For autism mouse models, gender matters

The mutation that leads to Angelman syndrome may affect the brains of female mice more severely than those of male mice.

By Jessica Wright
22 October 2015 | 3 min read

This article is more than five years old.

Neuroscience—and science in general—is constantly evolving, so older articles may contain information or theories that have been reevaluated since their original publication date.

The mutation that leads to Angelman syndrome may affect the brains of female mice more severely than those of male mice, according to unpublished results presented today at the 2015 Society for Neuroscience annual meeting in Chicago.

The findings are part of a large project that is rigorously characterizing changes to the brain structure of dozens of mouse models of autism. By examining both sexes, the researchers are capturing nuances that might be missed by focusing exclusively on males, says Jacob Ellegood, a research associate at the Mouse Imaging Centre, in Toronto, who presented the findings at a poster session.

The mice in the study are missing the UBE3A gene on the chromosome they inherited from their mothers. Because the paternal gene copy is always silenced, the mice make no UBE3A protein. In people, mutations on the maternal copy of UBE3A lead to Angelman syndrome, an autism-related developmental disorder characterized by intellectual disability, epilepsy and a happy demeanor.

The researchers scanned the brains of 10 male and 8 female mice with the mutation, and 11 male and 10 female otherwise identical controls. They compared the size of 62 brain segments across mutant mice and controls. They overlay these size differences on a detailed atlas of the mouse brain to determine which brain structures are affected.

Shrinking brains:

A number of brain regions are smaller in the male and female mutant mice than in controls. One of the most strikingly diminutive regions is the thalamus, a sensory and motor relay station. One region of the hippocampus and part of the striatum — which function in memory and reward, respectively — are also smaller in mutant mice.

For all of these brain regions, the size decreases are more pronounced in females than in males. The one exception is a portion of the cerebellum, which coordinates movement. It shows greater shrinkage in males than in females.

In the second phase of the project, Ellegood and his colleagues aim to associate these brain changes with characteristics in the mice. Each examined brain is from a mouse that took a battery of behavioral tests, starting at birth.

Both male and female UBE3A mutant mice have delays opening their eyes at birth, a sign of general cognitive delay. As pups, they also make fewer and shorter calls to their mothers. And as juveniles, the male mutant mice — but not the females — are less active than controls.

So far, the researchers see greater brain changes in the female mice but greater behavioral deficits in the males. But this incongruity may be due to the fact that, so far, they have been looking at changes in entire brain regions, Ellegood says.

Ellegood has both imaging and behavioral data on each mouse, so he will now be able to match behavioral test scores for individual mice with changes in each of the 62 segments.

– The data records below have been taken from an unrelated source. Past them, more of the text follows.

import Summits.AtomisticToContinuum.Crystallization.Theorems.FrustratedLawDichotomyTwoShellRigidityCells
import Summits.AtomisticToContinuum.Crystallization.Theorems.FrustratedLawDichotomyCappedRigidityCertPatterns

/-!
# FrustratedLawDichotomy · crux `AperiodicFrustratedLawGap` (stmt-AtomisticToContinuum-27623) — THE COUPLED CLUSTER: ONE finite hypothesis
# set, THREE certificate targets (`M`, lens-5's `R = CoarseCappedRigidity`, lens-5's `L = BasinCertificate`)  (decomp-a2c, prover hand 2, gen 9)

`FrustratedLawDichotomyCappedRigidityCert` (p820515) typed the finite ℚ-mirror `CappedCert θ η Pat` of `M` with its hypotheses curried.
`FrustratedLawDichotomyTwoShellRigidityCells` (lens-5 g30, p820618) split `M ⟸ R ∧ L` (`CoarseCappedRigidity K θ`: a coarse fit
`≤ K·θ·nn_i`; `BasinCertificate K θ η`: inside that basin the fit is `< η`) — both still quantified over arbitrary configurations.

Here the hypothesis set is named once — `CoupledCluster θ Pat p c` (the nd-COUPLED window set on the 19-cluster, = the six hypothesis
groups of `CappedCert`, census KR18-C's constraint set) — and extracted ONCE from the bond-graph semantics
(`exists_coupledCluster`: every injective configuration with `LinkIso θ Pat y i τ ∧ Capped θ Pat y i τ` yields, after rescaling by `nn_i⁻¹`
about `y i`, a coupled cluster with shell `p u = nn_i⁻¹ • (y (τ u) − y i)`), so that THREE finite statements reduce three configuration
statements:
* `CappedCert θ η Pat ↔ ∀ p c, CoupledCluster θ Pat p c → ∃ η' < η, ∃ A, ‖p u − A u‖ ≤ η'` (`cappedCert_iff_coupled`) ⟹ `M` (p820515);
* `CoarseCert K θ Pat := ∀ p c, CoupledCluster θ Pat p c → ∃ A, ‖p u − A u‖ ≤ K·θ` ⟹ `CoarseCappedRigidityAt K θ Pat` (lens-5's R)
  — `coarseCappedRigidityAt_of_coarseCert`; the certificate-style alternative to the cell lemmas, on the COUPLED set (smaller `K`);
* `BasinCert K θ η Pat := ∀ p c, CoupledCluster θ Pat p c → (∃ A₀, ‖p u − A₀ u‖ ≤ K·θ) → ∃ η' < η, ∃ A, ‖p u − A u‖ ≤ η'` ⟹
  `BasinCertificateAt K θ η Pat` (lens-5's L) — `basinCertificateAt_of_basinCert`: the LOCAL statement a Krawczyk / left-inverse
  certificate proves (linearisation at the pattern + remainder on the basin), with no global branch exclusion.
Both patterns: `coarseCappedRigidity_of_coarseCert`, `basinCertificate_of_basinCert`, `cappedRigidity_of_coarseCert_of_basinCert`
(`R_fin ∧ L_fin ⟹ M`), and by name `aperiodicFrustratedLawGap_of_coarseCert_of_basinCert`.
`[folklore]` bookkeeping; no `sorry`; no `instance`/`notation`.
-/

noncomputable section

namespace Summit.AtomisticToContinuum.Crystallization.Theorems.FrustratedLawDichotomyCoupledCluster

open Literature.Geometry.DiscreteGeometry
open Summit.AtomisticToContinuum.Crystallization.Theses.PricedLinkCensus (ChargedEnergyGap)
open Summit.AtomisticToContinuum.Crystallization.Theorems.FrustratedLawDichotomyTwoShellRigidityCut
  (E3 LinkIso Capped CappedRigidityAt CappedRigidity LinkClassification CapForcing aperiodicFrustratedLawGap_of_cut
    noFrustratedPeriodicMinimiser_of_cut)
open Summit.AtomisticToContinuum.Crystallization.Theorems.FrustratedLawDichotomyCappedRigidityCert (capCluster CappedCert)
open Summit.AtomisticToContinuum.Crystallization.Theorems.FrustratedLawDichotomyCappedRigidityCertPatterns
  (fcc_contactSeparating hcp_contactSeparating)
open Summit.AtomisticToContinuum.Crystallization.Theorems.FrustratedLawDichotomyTwoShellRigidityCells
  (CoarseCappedRigidityAt CoarseCappedRigidity BasinCertificateAt BasinCertificate cappedRigidity_of_coarse_of_basin)

/-- **`CoupledCluster θ Pat p c` — the nd-COUPLED window set on the 19-cluster** (centre `0`, unit `nn_i = 1`, shell `p`, caps `c a b` for
`dist a b = √2`): exactly the six hypothesis groups of `CappedCert` (radial window + distinct shell points; `nd(τu)`-coupling; contacts are
coupled bonds; non-contacts are non-bonds; caps: radius `≥ 1`, not a shell point, not bonded to the centre, cap bonds coupled at both ends). -/
def CoupledCluster (θ : ℝ) (Pat : Finset E3) (p : ↥Pat → E3) (c : ↥Pat → ↥Pat → E3) : Prop :=
  (∀ u : ↥Pat, 1 ≤ ‖p u‖ ∧ ‖p u‖ ≤ 1 + θ) ∧
  Function.Injective p ∧
  (∀ u : ↥Pat, ∀ x ∈ capCluster p c, x ≠ p u → ‖p u‖ ≤ (1 + θ) * ‖p u - x‖) ∧
  (∀ u v : ↥Pat, dist (u : E3) (v : E3) = 1 →
    ∀ x ∈ capCluster p c, x ≠ p u → ‖p u - p v‖ ≤ (1 + θ) * ‖p u - x‖) ∧
  (∀ u v : ↥Pat, u ≠ v → dist (u : E3) (v : E3) ≠ 1 → min ‖p u‖ ‖p v‖ < ‖p u - p v‖) ∧
  (∀ a b : ↥Pat, dist (a : E3) (b : E3) = Real.sqrt 2 →
    1 ≤ ‖c a b‖ ∧ (∀ w : ↥Pat, c a b ≠ p w) ∧
    (∀ w : ↥Pat, (w = a ∨ w = b ∨ (dist (w : E3) (a : E3) = 1 ∧ dist (w : E3) (b : E3) = 1)) →
      min (1 + θ) ‖c a b - p w‖ < ‖c a b‖ ∧
      (∀ x ∈ capCluster p c, x ≠ c a b → ‖c a b - p w‖ ≤ (1 + θ) * ‖c a b - x‖) ∧
      (∀ x ∈ capCluster p c, x ≠ p w → ‖c a b - p w‖ ≤ (1 + θ) * ‖p w - x‖)))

“I’m hoping that we’ll see even more differences between males and females when we start correlating with behavior,” he says.

Ellegood and his colleagues plan to repeat this approach with other mouse models of autism, including mice lacking the fragile X syndrome gene. His team is also building on a project they published in 2013 in which they looked for patterns of alterations in the brains of 26 different autism-related mouse models.

“If I were to redo that paper today, there would be well over 50 brains,” he says. “And they just keep coming.”